Au sommet du fruit (côté opposé à celui de l'insertion du pédoncule), on peut voir les restes des sépales desséchés. En effet, la pomme est issue d'une fleur dite « à ovaire infère et adhérent », c'est-à-dire que le périanthe, comprenant sépales et pétales, se trouve au sommet de l'ovaire et que ce dernier est soudé au réceptacle floral.

Du point de vue de la botanique, la pomme est un fruit complexe, intermédiaire entre la baie et la drupe.
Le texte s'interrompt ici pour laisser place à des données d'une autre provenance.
/-- **The crux on the monotone-AC⁰ class.** For every depth `d` and exponent `c`: the conclusion of
`OneSlice.MonotoneContinuation` (with `c' = c + 4`) holds for every `{∧₂,∨₂}`-circuit `C` of size `≤ n^c` whose function
is also computed by an unbounded-fan-in `{¬,∧,∨}`-circuit of `acDepth ≤ d` and `≤ n^c` gates — its profile is flat above
every central slice across `j^{2/3} ≫ √j` slices by `shallow_not_sharp` (Boppana / Tal, landed for `ShallowSliceBound`),
so `monotoneContinuation_flat` applies. Modulo the six provable stubs only. [folklore] -/
theorem monotoneContinuation_shallow :
    ∀ d c k : ℕ, 3 ≤ k → ∀ η : ℝ, 0 < η → ∃ ε : ℝ, 0 < ε ∧ ∀ᶠ n : ℕ in atTop, ∀ j : ℕ, Central k n j →
      ∀ C : Circuit (Edge n), C.IsOver monotoneBasis → C.size ≤ n ^ c →
        (∃ D : Circuit (Edge n), D.IsOver acBasis ∧ D.acDepth ≤ d ∧ D.size ≤ n ^ c ∧ D.eval = C.eval) →
        (∃ F : (Edge n → Bool) → Bool, Monotone F ∧ l1 n (pc n k) (ind F) (transport j (ind C.eval)) ≤ ε) →
        ∃ C' : Circuit (Edge n), C'.IsOver monotoneBasis ∧ C'.size ≤ n ^ (c + 4) ∧
          l1 n (pc n k) (ind C'.eval) (transport j (ind C.eval)) ≤ η := by
  intro d c k hk η hη
  obtain ⟨ε, hε, hev⟩ := monotoneContinuation_flat c k hk η hη
  -- flatness of shallow circuits, with exponent `c + 1` in `j` and window exponent `θ = 1/3`
  obtain ⟨j₀, hj₀⟩ := shallow_not_sharp d (c + 1) (1 / 3) (by norm_num) (η / 100) (by positivity)
  obtain ⟨L, hLdef⟩ : ∃ L : ℕ, L = ⌈5 / (η / 100)⌉₊ + 1 := ⟨_, rfl⟩
  obtain ⟨M, hMdef⟩ : ∃ M : ℕ, M = max j₀ (max (5 ^ c) ((2 * L) ^ 6)) := ⟨_, rfl⟩
  refine ⟨ε, hε, ?_⟩
  filter_upwards [hev, eventually_central hk M, eventually_shallow_facts hk] with n hn hcen hsh j hj C hC hsize hD' hF'
  obtain ⟨-, -, hcenj⟩ := hcen
  obtain ⟨hjN, hjL, -⟩ := hcenj j hj
  obtain ⟨hN16, hn5j⟩ := hsh j hj
  obtain ⟨D, hDB, hDd, hDsize, hDeval⟩ := hD'
  refine hn j hj C hC hsize (Or.inl fun r hr => ?_) hF'
  rw [← hLdef] at hr
  -- bounds on `j`
  have hMj : M ≤ j := (Nat.le_self_pow two_ne_zero M).trans (by omega)
  have hjj₀ : j₀ ≤ j := by rw [hMdef] at hMj; exact (le_max_left _ _).trans hMj
  have hj5c : 5 ^ c ≤ j := by rw [hMdef] at hMj; exact ((le_max_left _ _).trans (le_max_right _ _)).trans hMj
  have hjL6 : (2 * L) ^ 6 ≤ j := by rw [hMdef] at hMj; exact ((le_max_right _ _).trans (le_max_right _ _)).trans hMj
  have hj1 : 1 ≤ j := le_trans (Nat.one_le_pow _ _ (by norm_num)) hj5c
  have hj0 : (0 : ℝ) ≤ j := Nat.cast_nonneg _
  have hj1r : (1 : ℝ) ≤ j := by exact_mod_cast hj1
  -- `r ≤ 2L⌊√j⌋ ≤ j^{1/6} j^{1/2} = j^{2/3}`
  have hr23 : (r : ℝ) ≤ (j : ℝ) ^ (1 - (1 / 3 : ℝ)) := by
    have hr' : (r : ℝ) ≤ 2 * L * Nat.sqrt j := by exact_mod_cast hr
    refine hr'.trans ?_
    have hsq : ((Nat.sqrt j : ℕ) : ℝ) ≤ (j : ℝ) ^ ((1 : ℝ) / 2) := by
      rw [← Real.sqrt_eq_rpow, Real.le_sqrt (Nat.cast_nonneg _) hj0]
      exact_mod_cast Nat.sqrt_le' j
    have h2L : (2 * L : ℝ) ≤ (j : ℝ) ^ ((1 : ℝ) / 6) := by
      have h6 : ((2 * L : ℕ) : ℝ) ^ (6 : ℕ) ≤ j := by exact_mod_cast hjL6
      have h2L0 : (0 : ℝ) ≤ (2 * L : ℕ) := Nat.cast_nonneg _
      have h7 := Real.rpow_le_rpow (by positivity) h6 (show (0 : ℝ) ≤ 1 / 6 by norm_num)
      rw [← Real.rpow_natCast, ← Real.rpow_mul h2L0] at h7
      norm_num at h7
      exact_mod_cast h7
    calc (2 * L : ℝ) * (Nat.sqrt j : ℕ) ≤ (j : ℝ) ^ ((1 : ℝ) / 6) * (j : ℝ) ^ ((1 : ℝ) / 2) :=
          mul_le_mul h2L hsq (Nat.cast_nonneg _) (Real.rpow_nonneg hj0 _)
      _ = (j : ℝ) ^ (1 - (1 / 3 : ℝ)) := by rw [← Real.rpow_add' hj0 (by norm_num)]; norm_num
  have ht : ((j + r : ℕ) : ℝ) ≤ j + (j : ℝ) ^ (1 - (1 / 3 : ℝ)) := by push_cast; linarith
  have hrj : r ≤ j := by
    have h1 : (j : ℝ) ^ (1 - (1 / 3 : ℝ)) ≤ j := by
      calc (j : ℝ) ^ (1 - (1 / 3 : ℝ)) ≤ (j : ℝ) ^ (1 : ℝ) := Real.rpow_le_rpow_of_exponent_le hj1r (by norm_num)
        _ = j := Real.rpow_one _
    have : (r : ℝ) ≤ j := hr23.trans h1
    exact_mod_cast this
  have h4t : 4 * (j + r) ≤ Fintype.card (Edge n) := by
    rw [card_edgeSet_top_fin]; omega
  -- `D.size ≤ n^c ≤ (5j)^c ≤ j^{c+1}`
  have hDsize' : D.size ≤ j ^ (c + 1) := by
    calc D.size ≤ n ^ c := hDsize
      _ ≤ (5 * j) ^ c := Nat.pow_le_pow_left hn5j _
      _ = 5 ^ c * j ^ c := mul_pow 5 j c
      _ ≤ j * j ^ c := Nat.mul_le_mul_right _ hj5c
      _ = j ^ (c + 1) := by ring
  have hmonoD : Monotone D.eval := by rw [hDeval]; exact C.monotone_eval_of_isOver_monotoneBasis hC
  have key := hj₀ (Edge n) j (j + r) hjj₀ (Nat.le_add_right _ _) ht h4t D hDB hmonoD hDd hDsize'
  rw [← profile_eq_sliceAvg, ← profile_eq_sliceAvg, hDeval] at key
  linarith
import Literature.Topology.FourManifolds.DehnSurgeryLinkFundamentalGroup

/-!
# Sanity lemmas for the surgery gluing relations `surgeryRel` / `Link.surgeryRel` — pub-sp4mp REVIEW-RUNBOOK

Review evidence only (ops-runbook sanity registry `registry/pub-sp4mp.json`); no new definitions.
`surgeryRel ν a b` (`Literature/Topology/FourManifolds/DehnSurgery.lean`) relates the point `a` of the
knot complement `S³ ∖ K` to the point `b = (t • u, v)` of the open solid torus `D̊² × 𝕊 1` iff
`a = ν (u, t • v)` for some `u ∈ 𝕊 1`, `0 < t < 1` (`Knot.TubularNbhd.glueRel`); `Link.surgeryRel ν i`
is the same relation for the tubular neighbourhood `ν i` of the `i`-th component.  For EVERY knot and
EVERY tubular neighbourhood `ν`:

* HOLDS: the base point `ν (1, e₀/2)` of the complement (`Knot.TubularNbhd.basePoint`, the base point of
  the meridian and longitude loops) is glued to the point `(e₀/2, 1)` of the new solid torus
  (`u = 1 = circlePoint 0`, `t = 1/2`) — also in the link form, for the one-component link `Link.ofKnot K`;
* FAILS: nothing is glued to a point `(0, v)` of the CORE CIRCLE of the new solid torus (a related point
  has `0 < ‖b.1‖`, `glueRel.norm_fst_mem_Ioo`) — the core circle is the genuinely new circle of the
  surgered manifold;
* AGREEMENT: `Link.surgeryRel ν i a b ↔ surgeryRel (ν i) a b` with `a` regarded as a point of the `i`-th
  knot complement (the link complement lies in it) — definitional.
-/

namespace Summit.SmoothPoincare4.Runbook

open Set Literature.Topology.FourManifolds

/-! ## A point of the core circle of the open solid torus

(`(𝔼 2) × (𝕊 1)` of `Knots.lean` is written out: `EuclideanSpace ℝ (Fin 2) × Metric.sphere 0 1`; the base
point `(e₀/2, 1)` of the solid torus and its membership are the tree's `framingBaseVector_mem_solidTorus`,
`DehnSurgeryLinkFundamentalGroup.lean`.) -/

/-- A point `(0, v)` of the core circle `{0} × 𝕊 1` lies in the open solid torus. -/
theorem core_mem_solidTorus (v : Metric.sphere (0 : EuclideanSpace ℝ (Fin 2)) 1) :
    (((0 : EuclideanSpace ℝ (Fin 2)), v) :
      EuclideanSpace ℝ (Fin 2) × Metric.sphere (0 : EuclideanSpace ℝ (Fin 2)) 1) ∈ solidTorus := by
  simp

/-! ## Knot surgery relation `surgeryRel ν` -/

section Knot

variable {K : Knot} (ν : Knot.TubularNbhd K)

/-- HOLDS: the base point `ν (1, e₀/2)` of the knot complement is glued to the point `(e₀/2, 1)` of the
new solid torus — witnesses `u = circlePoint 0`, `t = 1/2`; both defining equations hold by `rfl`
(`framingBaseVector = (1/2) • ↑(circlePoint 0)`). -/
theorem surgeryRel_basePoint :
    surgeryRel ν ν.basePoint ⟨(framingBaseVector, circlePoint 0), framingBaseVector_mem_solidTorus⟩ :=
  ⟨circlePoint 0, 1 / 2, by norm_num, rfl, rfl⟩

/-- FAILS: no point of the knot complement is glued to a point of the core circle `{0} × 𝕊 1` of the new
solid torus (a glued point `b` has `0 < ‖b.1‖`). -/
theorem not_surgeryRel_core (a : K.complement) (v : Metric.sphere (0 : EuclideanSpace ℝ (Fin 2)) 1) :
    ¬ surgeryRel ν a ⟨((0 : EuclideanSpace ℝ (Fin 2)), v), core_mem_solidTorus v⟩ := fun h ↦ by
  simpa using (Knot.TubularNbhd.glueRel.norm_fst_mem_Ioo h).1

end Knot

/-! ## Link surgery relation `Link.surgeryRel ν i` -/

section Link

variable {ι : Type*} [Finite ι] {L : Link ι} (ν : ∀ i, Knot.TubularNbhd (L.component i))

/-- AGREEMENT: the link surgery relation at the component `i` IS the knot surgery relation of the tubular
neighbourhood `ν i` of that component, the point of the link complement being regarded as a point of the
`i`-th knot complement (`Link.mem_complement_iff`: it lies off every component) — by `Iff.rfl`. -/
theorem link_surgeryRel_iff (i : ι) (a : L.complement) (b : solidTorus) :
    Link.surgeryRel ν i a b ↔
      surgeryRel (ν i) ⟨(a : Metric.sphere (0 : EuclideanSpace ℝ (Fin 4)) 1),
        by simpa using (L.mem_complement_iff a).1 a.2 i⟩ b :=
  Iff.rfl

/-- FAILS (link form): nothing is glued to the core circle of the `i`-th new solid torus. -/
theorem link_not_surgeryRel_core (i : ι) (a : L.complement)
    (v : Metric.sphere (0 : EuclideanSpace ℝ (Fin 2)) 1) :
    ¬ Link.surgeryRel ν i a ⟨((0 : EuclideanSpace ℝ (Fin 2)), v), core_mem_solidTorus v⟩ := fun h ↦ by
  simpa using (Knot.TubularNbhd.glueRel.norm_fst_mem_Ioo h).1

end Link

/-- HOLDS (link form): for the one-component link `Link.ofKnot K` with the tubular neighbourhood `ν` of its
only component, the base point `ν (1, e₀/2)` (a point of `(Link.ofKnot K).complement = K.complement`,
`Link.complement_ofKnot`) is glued to `(e₀/2, 1)` exactly as in `surgeryRel_basePoint`. -/
theorem link_surgeryRel_ofKnot_basePoint {K : Knot} (ν : Knot.TubularNbhd K) :
    Link.surgeryRel (L := Link.ofKnot K) (fun _ ↦ ν) (⟨0, Nat.one_pos⟩ : Fin 1)
      ⟨(ν.basePoint : Metric.sphere (0 : EuclideanSpace ℝ (Fin 4)) 1),
        by rw [Link.complement_ofKnot]; exact ν.basePoint.2⟩
      ⟨(framingBaseVector, circlePoint 0), framingBaseVector_mem_solidTorus⟩ :=
  ⟨circlePoint 0, 1 / 2, by norm_num, rfl, rfl⟩

end Summit.SmoothPoincare4.Runbook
Certains botanistes appellent « piridion » ce type de fruit, typique de la famille des Rosacées, de la sous-famille des Maloideae.

Dans une coupe transversale, on peut voir au centre, les pépins (les graines) au nombre de deux dans chacune des cinq loges de l'ovaire initial, entourée d'une enveloppe sclérifiée (ce qui rappelle le noyau d'une drupe), l'ensemble étant lui-même entouré d'une pulpe mince, qui correspond au développement de la paroi de l'ovaire. Puis une mince membrane fibreuse marque la séparation avec le réceptacle qui s'est considérablement épaissi pour former l'essentiel de la chair du fruit. En sorte que ce que nous mangeons a en fait la nature d'une induvie, c'est l'enveloppe du fruit, celui-ci constituant le trognon.

D'un point de vue génétique, la pomme compte dix-sept chromosomes et le génome du pommier domestique a été intégralement décrypté par une équipe italienne en août 2010 : les chercheurs montrent l'existence de 992 gènes de résistance aux maladies et une « duplication complète du génome relativement récente qui a provoqué la transition de neuf chromosomes ancestraux à dix-sept chromosomes du Pyreae », ancêtre de la pomme11. Ce phénomène de polyploïdie (qui s'est également passé chez le poirier et le peuplier) a eu lieu il y a 50 à 65 millions d'années et pourrait provenir d'une réaction de survie (« effet de vigueur ») face à une catastrophe ayant entraîné une destruction massive d'espèces, notamment des dinosaures22,33.